The app, called a Camera Management Server, is a daemon that runs on our Linux server, listens for incoming connections from cameras and keeps that socket alive, listens for incoming requests to view the cameras, and, handles sending the camera an ip/port to push the video stream to, and forwards it to the client.
The CMS doesn't do any transcoding or video processing. It's really just about being very good with sockets. Also, we will provide the code for all the logging and authentication.
We have a 'remote camera viewing' application for which we need to hire a really good code immediately. Our product is launching later this month because two months ago we signed a contract with a camera manufacturer who was supposed to provide both the hardware and the software. But now that we are close to launch, we learned that the software does not work anything like their demo, and we need to write our own server. We have a couple C/C++ coders, but they are swamped with other projects, and do not have experience in this area anyway. In a nutshell here's what happens:
1. The customer plugs in his camera, it gets an IP address, and opens a port to our central camera management server (CMS) and sends it's internal IP and mac address. The camera keeps connection alive so the CMS can send back commands over the same port. The CMS logs this information.
2. The camera, all on its own, attempts to do a port forward using UPnP. The CMS tests if the port forward has worked, and whether any client viewers will be able to view the video directly from the camera, using only the routable IP, or if the CMS has to act as a relay.
3. Optionally users may have an Adobe Flash client running on a thin client within their home. This flash client also makes a connection to the same CMS, using a different port, and the CMS keeps track of all the clients the same way it does the cameras. The socket connection allows the flash client to send very basic messages to the server, and vice versa. The protocol is really simple; there will be about 4 plain text messages. The amount of traffic will be minimal.
This system can be used two ways: as a video chat (video only, no sound) between two Adobe flash clients, or, the user can remotely view the cameras and is home with his mobile phone (android/iPhone) or with the web browser.
1. For video chat, both users will have a camera and a flash client that are associated together; our existing code provides this information. User a enters the serial number of user B's camera, which causes a CHAT_REQUEST to be sent to the CMS server, which forwards it to user B's flash client. User B's flash client pops up a message, and if the user accepts, sends an ACCEPT to the CMS, and the CMS sends a VIEW_VIDEO http://[whatever] to both flash clients, where the URL points the flash client to the streaming video from the other user.
2. For remote camera viewing, the user logs into a web site which we created with his browser or mobile phone, and our web services get the URL from the CMS, and embed it an iframe.
The only part we need is the CMS server. The Flash client, web site, etc., are done in house already. We can modify the protocol we use easily to suit whenever is the best and most efficient way the CMS will implement this.
This CMS server does not do any transcoding or video processing.
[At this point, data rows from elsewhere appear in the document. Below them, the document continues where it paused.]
/-
Copyright: b2b-lace packet (certified numerics seat 3 / enumeration lane, gen 9).  LINK THEOREMS: the `d = 11`
trail table `bawRows` that the typed Stage 1 (`Stage1Cells`, model `MeanFieldD11Stage1Eval`) reads through
`tab (.baw j v)` agrees, entry by entry on the read keys, with the kernel-certified counts `#trailWordsTo 11 j x`
of `TrailCountTables*`.  Nothing of the record is touched; no fact; no `sorry`.
-/
import Literature.Probability.FitznerVanDerHofstad2017.TrailCountTables
import Literature.Probability.FitznerVanDerHofstad2017.TrailCountTablesN9a
import Literature.Probability.FitznerVanDerHofstad2017.TrailCountTablesN10c
import Literature.Probability.FitznerVanDerHofstad2017.TrailCountTablesN11c
import Literature.Probability.FitznerVanDerHofstad2017.TrailCountTablesN12b
import Literature.Probability.FitznerVanDerHofstad2017.MeanFieldD11Stage1Eval
import HarnessLib

/-!
# The `d = 11` trail table of the typed Stage 1 equals the kernel-certified counts

The Stage-1 cells of Fitzner–van der Hofstad's `Percolation.nb` (typed in `Stage1Cells`) read the table
`nrBAW[j,d,v]` of bond-avoiding walks (trails) only at `v = {0}` (cell 11: `bubble`, `triangle`, `square`, with
`2 ≤ m ≤ j ≤ Explicit = 12`) and at `v = {1}`, `v = {2} ≙ e₁ + e₂` (cell 12: `openBubble`, `openTriangle`,
`openSquare`, with `1 ≤ m ≤ j ≤ CS = 12`).  The audited `d = 11` model supplies these as the integer rows
`Stage1Cells.CertD11.bawRows` (an enumeration outside Lean).  This file proves, for every such key except the single
entry `(j, v) = (12, {2})` (whose trail tree, `7.4·10¹⁰` walks, is beyond this generation's kernel budget), that the row
entry IS the number of trails: `bawRows v j = #trailWordsTo 11 j x_v`, by the kernel theorems `card_trailWordsTo_n<j>_x…_d11`
of `TrailCountTables*` and the parity / reach vanishing rules.  In particular the `j = 11, 12` entries, which lie beyond
the range `n ≤ 10` tabulated in the notebook `SRW.nb` §3, are now kernel-certified.

References: R. Fitzner, R. van der Hofstad, *Mean-field behavior for nearest-neighbor percolation in `d > 10`*,
Electron. J. Probab. 22 (2017) [FvdH17], notebooks `SRW.nb` §3 (`nrBAW`) and `Percolation.nb` cells 11–12;
*Generalized approach to the non-backtracking lace expansion*, PTRF 169 (2017) §5.3.1 pp. 1096–1097.
-/

namespace Literature.Probability.FitznerVanDerHofstad2017

open Stage1Cells Stage1Cells.CertD11

/-- parity vanishing at `x = 0`, `d = 11`. [folklore] -/
theorem card_trailWordsTo_d11_x0_odd (n : ℕ) (h : n % 2 = 1) :
    (trailWordsTo 11 n (siteOfList [] 11)).card = 0 :=
  card_trailWordsTo_eq_zero_of_odd n _ (by rw [l1Norm_siteOfList (by decide)]; simpa using h)

/-- parity vanishing at `x = e₁`, `d = 11`. [folklore] -/
theorem card_trailWordsTo_d11_x1_even (n : ℕ) (h : n % 2 = 0) :
    (trailWordsTo 11 n (siteOfList [1] 11)).card = 0 :=
  card_trailWordsTo_eq_zero_of_odd n _ (by rw [l1Norm_siteOfList (by decide)]; simp; omega)

/-- reach vanishing at `x = e₁`, `d = 11`, `n = 0`. [folklore] -/
theorem card_trailWordsTo_d11_x1_zero : (trailWordsTo 11 0 (siteOfList [1] 11)).card = 0 :=
  card_trailWordsTo_eq_zero_of_lt 0 _ (by rw [l1Norm_siteOfList (by decide)]; decide)

/-- parity vanishing at `x = e₁ + e₂`, `d = 11`. [folklore] -/
theorem card_trailWordsTo_d11_x11_odd (n : ℕ) (h : n % 2 = 1) :
    (trailWordsTo 11 n (siteOfList [1, 1] 11)).card = 0 :=
  card_trailWordsTo_eq_zero_of_odd n _ (by rw [l1Norm_siteOfList (by decide)]; simp; omega)

/-- reach vanishing at `x = e₁ + e₂`, `d = 11`, `n < 2`. [folklore] -/
theorem card_trailWordsTo_d11_x11_lt (n : ℕ) (h : n < 2) :
    (trailWordsTo 11 n (siteOfList [1, 1] 11)).card = 0 :=
  card_trailWordsTo_eq_zero_of_lt n _ (by rw [l1Norm_siteOfList (by decide)]; simpa using h)

/-- Cell 11 keys: `nrBAW[j,11,{0}] = bawRows .v0 j` is the number of `j`-step trails `0 → 0` on `ℤ¹¹`, for every
`1 ≤ j ≤ 12 = Explicit` (the read range is `2 ≤ m ≤ j ≤ 12`; the unread entry `j = 0` of the row is `0`, the count is `1`).
[cite: FitznerVanDerHofstad2017, notebook SRW.nb §3 (nrBAW) and Percolation.nb cell 11] -/
theorem bawRows_v0_eq_card (j : ℕ) (hj₁ : 1 ≤ j) (hj : j ≤ 12) :
    (bawRows .v0).getD j 0 = ((trailWordsTo 11 j (siteOfList [] 11)).card : ℚ) := by
  interval_cases j
  · rw [card_trailWordsTo_d11_x0_odd 1 (by decide)]; decide
  · rw [card_trailWordsTo_n2_x0_d11]; decide
  · rw [card_trailWordsTo_d11_x0_odd 3 (by decide)]; decide
  · rw [card_trailWordsTo_n4_x0_d11]; decide
  · rw [card_trailWordsTo_d11_x0_odd 5 (by decide)]; decide
  · rw [card_trailWordsTo_n6_x0_d11]; decide
  · rw [card_trailWordsTo_d11_x0_odd 7 (by decide)]; decide
  · rw [card_trailWordsTo_n8_x0_d11]; decide
  · rw [card_trailWordsTo_d11_x0_odd 9 (by decide)]; decide
  · rw [card_trailWordsTo_n10_x0_d11]; decide
  · rw [card_trailWordsTo_d11_x0_odd 11 (by decide)]; decide
  · rw [card_trailWordsTo_n12_x0_d11]; decide

/-- Cell 12 keys: `nrBAW[j,11,{1}] = bawRows .v1 j` is the number of `j`-step trails `0 → e₁` on `ℤ¹¹`, for every
`j ≤ 12 = CS`. [cite: FitznerVanDerHofstad2017, notebook SRW.nb §3 (nrBAW) and Percolation.nb cell 12] -/
theorem bawRows_v1_eq_card (j : ℕ) (hj : j ≤ 12) :
    (bawRows .v1).getD j 0 = ((trailWordsTo 11 j (siteOfList [1] 11)).card : ℚ) := by
  interval_cases j
  · rw [card_trailWordsTo_d11_x1_zero]; decide
  · rw [card_trailWordsTo_n1_x1_d11]; decide
  · rw [card_trailWordsTo_d11_x1_even 2 (by decide)]; decide
  · rw [card_trailWordsTo_n3_x1_d11]; decide
  · rw [card_trailWordsTo_d11_x1_even 4 (by decide)]; decide
  · rw [card_trailWordsTo_n5_x1_d11]; decide
  · rw [card_trailWordsTo_d11_x1_even 6 (by decide)]; decide
  · rw [card_trailWordsTo_n7_x1_d11]; decide
  · rw [card_trailWordsTo_d11_x1_even 8 (by decide)]; decide
  · rw [card_trailWordsTo_n9_x1_d11]; decide
  · rw [card_trailWordsTo_d11_x1_even 10 (by decide)]; decide
  · rw [card_trailWordsTo_n11_x1_d11]; decide
  · rw [card_trailWordsTo_d11_x1_even 12 (by decide)]; decide

/-- Cell 12 keys: `nrBAW[j,11,{2}] = bawRows .v2 j` (`{2}` ≙ `e₁ + e₂` in the notebook's class numbering) is the number
of `j`-step trails `0 → e₁ + e₂` on `ℤ¹¹`, for every `j ≤ 11`; the read key `j = 12 = CS` (`73897908856`) is not
kernel-certified here. [cite: FitznerVanDerHofstad2017, notebook SRW.nb §3 (nrBAW) and Percolation.nb cell 12] -/
theorem bawRows_v2_eq_card (j : ℕ) (hj : j ≤ 11) :
    (bawRows .v2).getD j 0 = ((trailWordsTo 11 j (siteOfList [1, 1] 11)).card : ℚ) := by
  interval_cases j
  · rw [card_trailWordsTo_d11_x11_lt 0 (by decide)]; decide
  · rw [card_trailWordsTo_d11_x11_lt 1 (by decide)]; decide
  · rw [card_trailWordsTo_n2_x11_d11]; decide
  · rw [card_trailWordsTo_d11_x11_odd 3 (by decide)]; decide
  · rw [card_trailWordsTo_n4_x11_d11]; decide
  · rw [card_trailWordsTo_d11_x11_odd 5 (by decide)]; decide
  · rw [card_trailWordsTo_n6_x11_d11]; decide
  · rw [card_trailWordsTo_d11_x11_odd 7 (by decide)]; decide
  · rw [card_trailWordsTo_n8_x11_d11]; decide
  · rw [card_trailWordsTo_d11_x11_odd 9 (by decide)]; decide
  · rw [card_trailWordsTo_n10_x11_d11]; decide
  · rw [card_trailWordsTo_d11_x11_odd 11 (by decide)]; decide

end Literature.Probability.FitznerVanDerHofstad2017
The video from the camera is obtained by a URL on the camera, like [url removed, login to view] or, you send the camera a message to have it pushed the stream to a given IP/port.
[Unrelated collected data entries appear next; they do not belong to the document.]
/-- **Scalar bookkeeping of the tilt identity** `w⁰ = (2M/σ) w⁰ + (2M/σ²)(ξ + Y) − (2M/r + h)(ξ/ρ + Z) + E`: under the size
hypotheses below, `|w⁰| ≤ K/(r √r)`; the `O(1/r)` terms `2Mξ/σ²` and `2Mξ/(rρ)` cancel up to `O(r⁻²)`. [folklore] -/
private theorem abs_le_of_tilt_identity {w0 σ r ρ ξ Y Z h E M A₁ L CY CZ Ch CE : ℝ}
    (hid : w0 = 2 * (M / σ) * w0 + 2 * (M / σ ^ 2) * (ξ + Y) - (2 * M / r + h) * (ξ / ρ + Z) + E)
    (hr1 : 1 ≤ r) (hρ1 : r ≤ ρ) (hρ2 : ρ ≤ r + A₁) (hA₁ : 0 ≤ A₁) (hσ : |σ - r| ≤ L) (hL : 0 ≤ L) (hLr : L ≤ r)
    (hσ2 : r / 2 ≤ σ) (hσM : 4 * M ≤ σ) (hM : 0 < M) (hξ : |ξ| ≤ ρ) (hY : |Y| ≤ CY * Real.sqrt r)
    (hZ : |Z| ≤ CZ / r) (hh : |h| ≤ Ch / r ^ 3) (hE : |E| ≤ CE / r ^ 2) (hCZ : 0 ≤ CZ)
    (hCh : 0 ≤ Ch) (hCE : 0 ≤ CE) :
    |w0| ≤ 2 * (8 * M * (A₁ + 3 * L) + 8 * M * CY + 2 * M * CZ + Ch + Ch * CZ + CE) / (r * Real.sqrt r) := by
  have hr : 0 < r := one_pos.trans_le hr1
  have hρ : 0 < ρ := hr.trans_le hρ1
  have hσ0 : 0 < σ := by linarith
  have hs1 : 1 ≤ Real.sqrt r := by rw [← Real.sqrt_one]; exact Real.sqrt_le_sqrt hr1
  have hs0 : 0 < Real.sqrt r := one_pos.trans_le hs1
  have hrr : Real.sqrt r * Real.sqrt r = r := Real.mul_self_sqrt hr.le
  have hsr : Real.sqrt r ≤ r := (le_mul_of_one_le_right hs0.le hs1).trans hrr.le
  set D : ℝ := r * Real.sqrt r with hD
  have hD0 : 0 < D := mul_pos hr hs0
  have hDr2 : D ≤ r ^ 2 := by rw [hD, sq]; exact mul_le_mul_of_nonneg_left hsr hr.le
  have hr23 : r ^ 2 ≤ r ^ 3 := by rw [pow_succ]; exact le_mul_of_one_le_right (sq_nonneg r) hr1
  have hr24 : r ^ 2 ≤ r ^ 3 * r := hr23.trans (le_mul_of_one_le_right (by positivity) hr1)
  have c1 : 1 / r ^ 2 ≤ 1 / D := one_div_le_one_div_of_le hD0 hDr2
  have c2 : 1 / r ^ 3 ≤ 1 / D := one_div_le_one_div_of_le hD0 (hDr2.trans hr23)
  have c4 : 1 / (r ^ 3 * r) ≤ 1 / D := one_div_le_one_div_of_le hD0 (hDr2.trans hr24)
  have c3 : Real.sqrt r / r ^ 2 = 1 / D := by
    rw [hD, div_eq_div_iff (by positivity) hD0.ne', one_mul]
    calc Real.sqrt r * (r * Real.sqrt r) = r * (Real.sqrt r * Real.sqrt r) := by ring
      _ = r ^ 2 := by rw [hrr, sq]
  have hid' : w0 * (1 - 2 * M / σ) =
      2 * M * ξ * (1 / σ ^ 2 - 1 / (r * ρ)) + 2 * (M / σ ^ 2) * Y - 2 * M / r * Z - h * (ξ / ρ) - h * Z + E := by
    rw [show w0 * (1 - 2 * M / σ) = w0 - 2 * (M / σ) * w0 by ring]
    nth_rewrite 1 [hid]
    ring
  have hcoef : 1 / 2 ≤ 1 - 2 * M / σ := by linarith [show 2 * M / σ ≤ 1 / 2 by rw [div_le_iff₀ hσ0]; linarith]
  have hlhs : |w0| / 2 ≤ |w0 * (1 - 2 * M / σ)| := by
    rw [abs_mul, abs_of_nonneg (show (0 : ℝ) ≤ 1 - 2 * M / σ by linarith)]
    calc |w0| / 2 = |w0| * (1 / 2) := by ring
      _ ≤ |w0| * (1 - 2 * M / σ) := mul_le_mul_of_nonneg_left hcoef (abs_nonneg _)
  have hσsq : r ^ 2 / 4 ≤ σ ^ 2 := by nlinarith
  have T1 : |2 * M * ξ * (1 / σ ^ 2 - 1 / (r * ρ))| ≤ 8 * M * (A₁ + 3 * L) / D := by
    have e : 1 / σ ^ 2 - 1 / (r * ρ) = (r * ρ - σ ^ 2) / (σ ^ 2 * (r * ρ)) := by field_simp
    have hnum : |r * ρ - σ ^ 2| ≤ (A₁ + 3 * L) * r := by
      have e2 : r * ρ - σ ^ 2 = r * (ρ - r) - (σ - r) * (σ + r) := by ring
      rw [e2]
      have t1 : |r * (ρ - r)| ≤ r * A₁ := by
        rw [abs_mul, abs_of_pos hr, abs_of_nonneg (by linarith)]; exact mul_le_mul_of_nonneg_left (by linarith) hr.le
      have t2 : |(σ - r) * (σ + r)| ≤ L * (3 * r) := by
        rw [abs_mul]
        refine mul_le_mul hσ ?_ (abs_nonneg _) hL
        rw [abs_le]; constructor <;> linarith [(abs_le.1 hσ).1, (abs_le.1 hσ).2]
      calc _ ≤ |r * (ρ - r)| + |(σ - r) * (σ + r)| := abs_sub _ _
        _ ≤ r * A₁ + L * (3 * r) := add_le_add t1 t2
        _ = (A₁ + 3 * L) * r := by ring
    rw [e, abs_mul, abs_mul, abs_mul, abs_div, abs_of_pos hM, abs_two,
      abs_of_pos (by positivity : (0 : ℝ) < σ ^ 2 * (r * ρ))]
    calc 2 * M * |ξ| * (|r * ρ - σ ^ 2| / (σ ^ 2 * (r * ρ)))
        ≤ 2 * M * ρ * ((A₁ + 3 * L) * r / (σ ^ 2 * (r * ρ))) := by gcongr
      _ = 2 * M * (A₁ + 3 * L) / σ ^ 2 := by field_simp
      _ ≤ 2 * M * (A₁ + 3 * L) / (r ^ 2 / 4) := div_le_div_of_nonneg_left (by positivity) (by positivity) hσsq
      _ = 8 * M * (A₁ + 3 * L) * (1 / r ^ 2) := by
          field_simp; ring
      _ ≤ 8 * M * (A₁ + 3 * L) * (1 / D) := by gcongr
      _ = 8 * M * (A₁ + 3 * L) / D := by ring
  have T2 : |2 * (M / σ ^ 2) * Y| ≤ 8 * M * CY / D := by
    rw [abs_mul, abs_mul, abs_two, abs_div, abs_of_pos hM, abs_of_pos (by positivity : (0 : ℝ) < σ ^ 2)]
    calc 2 * (M / σ ^ 2) * |Y| ≤ 2 * (M / (r ^ 2 / 4)) * (CY * Real.sqrt r) := by gcongr
      _ = 8 * M * CY * (Real.sqrt r / r ^ 2) := by
          field_simp; ring
      _ = 8 * M * CY / D := by rw [c3]; ring
  have T3 : |2 * M / r * Z| ≤ 2 * M * CZ / D := by
    rw [abs_mul, abs_div, abs_mul, abs_two, abs_of_pos hM, abs_of_pos hr]
    calc 2 * M / r * |Z| ≤ 2 * M / r * (CZ / r) := by gcongr
      _ = 2 * M * CZ * (1 / r ^ 2) := by field_simp
      _ ≤ 2 * M * CZ * (1 / D) := by gcongr
      _ = 2 * M * CZ / D := by ring
  have T4 : |h * (ξ / ρ)| ≤ Ch / D := by
    rw [abs_mul, abs_div, abs_of_pos hρ]
    have : |ξ| / ρ ≤ 1 := (div_le_one hρ).2 hξ
    calc |h| * (|ξ| / ρ) ≤ Ch / r ^ 3 * 1 := by gcongr
      _ = Ch * (1 / r ^ 3) := by ring
      _ ≤ Ch * (1 / D) := by gcongr
      _ = Ch / D := by ring
  have T5 : |h * Z| ≤ Ch * CZ / D := by
    rw [abs_mul]
    calc |h| * |Z| ≤ Ch / r ^ 3 * (CZ / r) := by gcongr
      _ = Ch * CZ * (1 / (r ^ 3 * r)) := by field_simp
      _ ≤ Ch * CZ * (1 / D) := by gcongr
      _ = Ch * CZ / D := by ring
  have T6 : |E| ≤ CE / D := hE.trans (by rw [div_eq_mul_one_div, div_eq_mul_one_div CE D]; gcongr)
  have hsum : |w0 * (1 - 2 * M / σ)| ≤
      (8 * M * (A₁ + 3 * L) + 8 * M * CY + 2 * M * CZ + Ch + Ch * CZ + CE) / D := by
    rw [hid']
    have s1 := abs_add_le (2 * M * ξ * (1 / σ ^ 2 - 1 / (r * ρ)) + 2 * (M / σ ^ 2) * Y - 2 * M / r * Z -
      h * (ξ / ρ) - h * Z) E
    have s2 := abs_sub (2 * M * ξ * (1 / σ ^ 2 - 1 / (r * ρ)) + 2 * (M / σ ^ 2) * Y - 2 * M / r * Z - h * (ξ / ρ))
      (h * Z)
    have s3 := abs_sub (2 * M * ξ * (1 / σ ^ 2 - 1 / (r * ρ)) + 2 * (M / σ ^ 2) * Y - 2 * M / r * Z) (h * (ξ / ρ))
    have s4 := abs_sub (2 * M * ξ * (1 / σ ^ 2 - 1 / (r * ρ)) + 2 * (M / σ ^ 2) * Y) (2 * M / r * Z)
    have s5 := abs_add_le (2 * M * ξ * (1 / σ ^ 2 - 1 / (r * ρ))) (2 * (M / σ ^ 2) * Y)
    have e : (8 * M * (A₁ + 3 * L) + 8 * M * CY + 2 * M * CZ + Ch + Ch * CZ + CE) / D =
        8 * M * (A₁ + 3 * L) / D + 8 * M * CY / D + 2 * M * CZ / D + Ch / D + Ch * CZ / D + CE / D := by field_simp
    rw [e]; linarith
  have hfin : |w0| / 2 ≤ (8 * M * (A₁ + 3 * L) + 8 * M * CY + 2 * M * CZ + Ch + Ch * CZ + CE) / D := hlhs.trans hsum
  rw [mul_div_assoc]; linarith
We do NOT want to have the video relay to cross our server unless absolutely necessary. So if there are techniques for hole punching/NAT transversal, etc., to allow p2p, we would like to implement them. However, that can be done as a phase two. Right now, at launch, the volume of users will be minimal, so we can provide the server bandwidth initially.
The logging and authentication occur in a my SQL table. If you do not know mysql, that is not a problem. We can provide that code. You would just call a function stub like AuthUser(char *Username,char *Password) and we can provide the implementation.
Unfortunately, we're under very tight deadline so we're looking for a Coder who can start right away, as someone who can do it evenings and weekends. Also, if it is easier to use existing GPL code, that is no problem, we can release our app under GPL as well.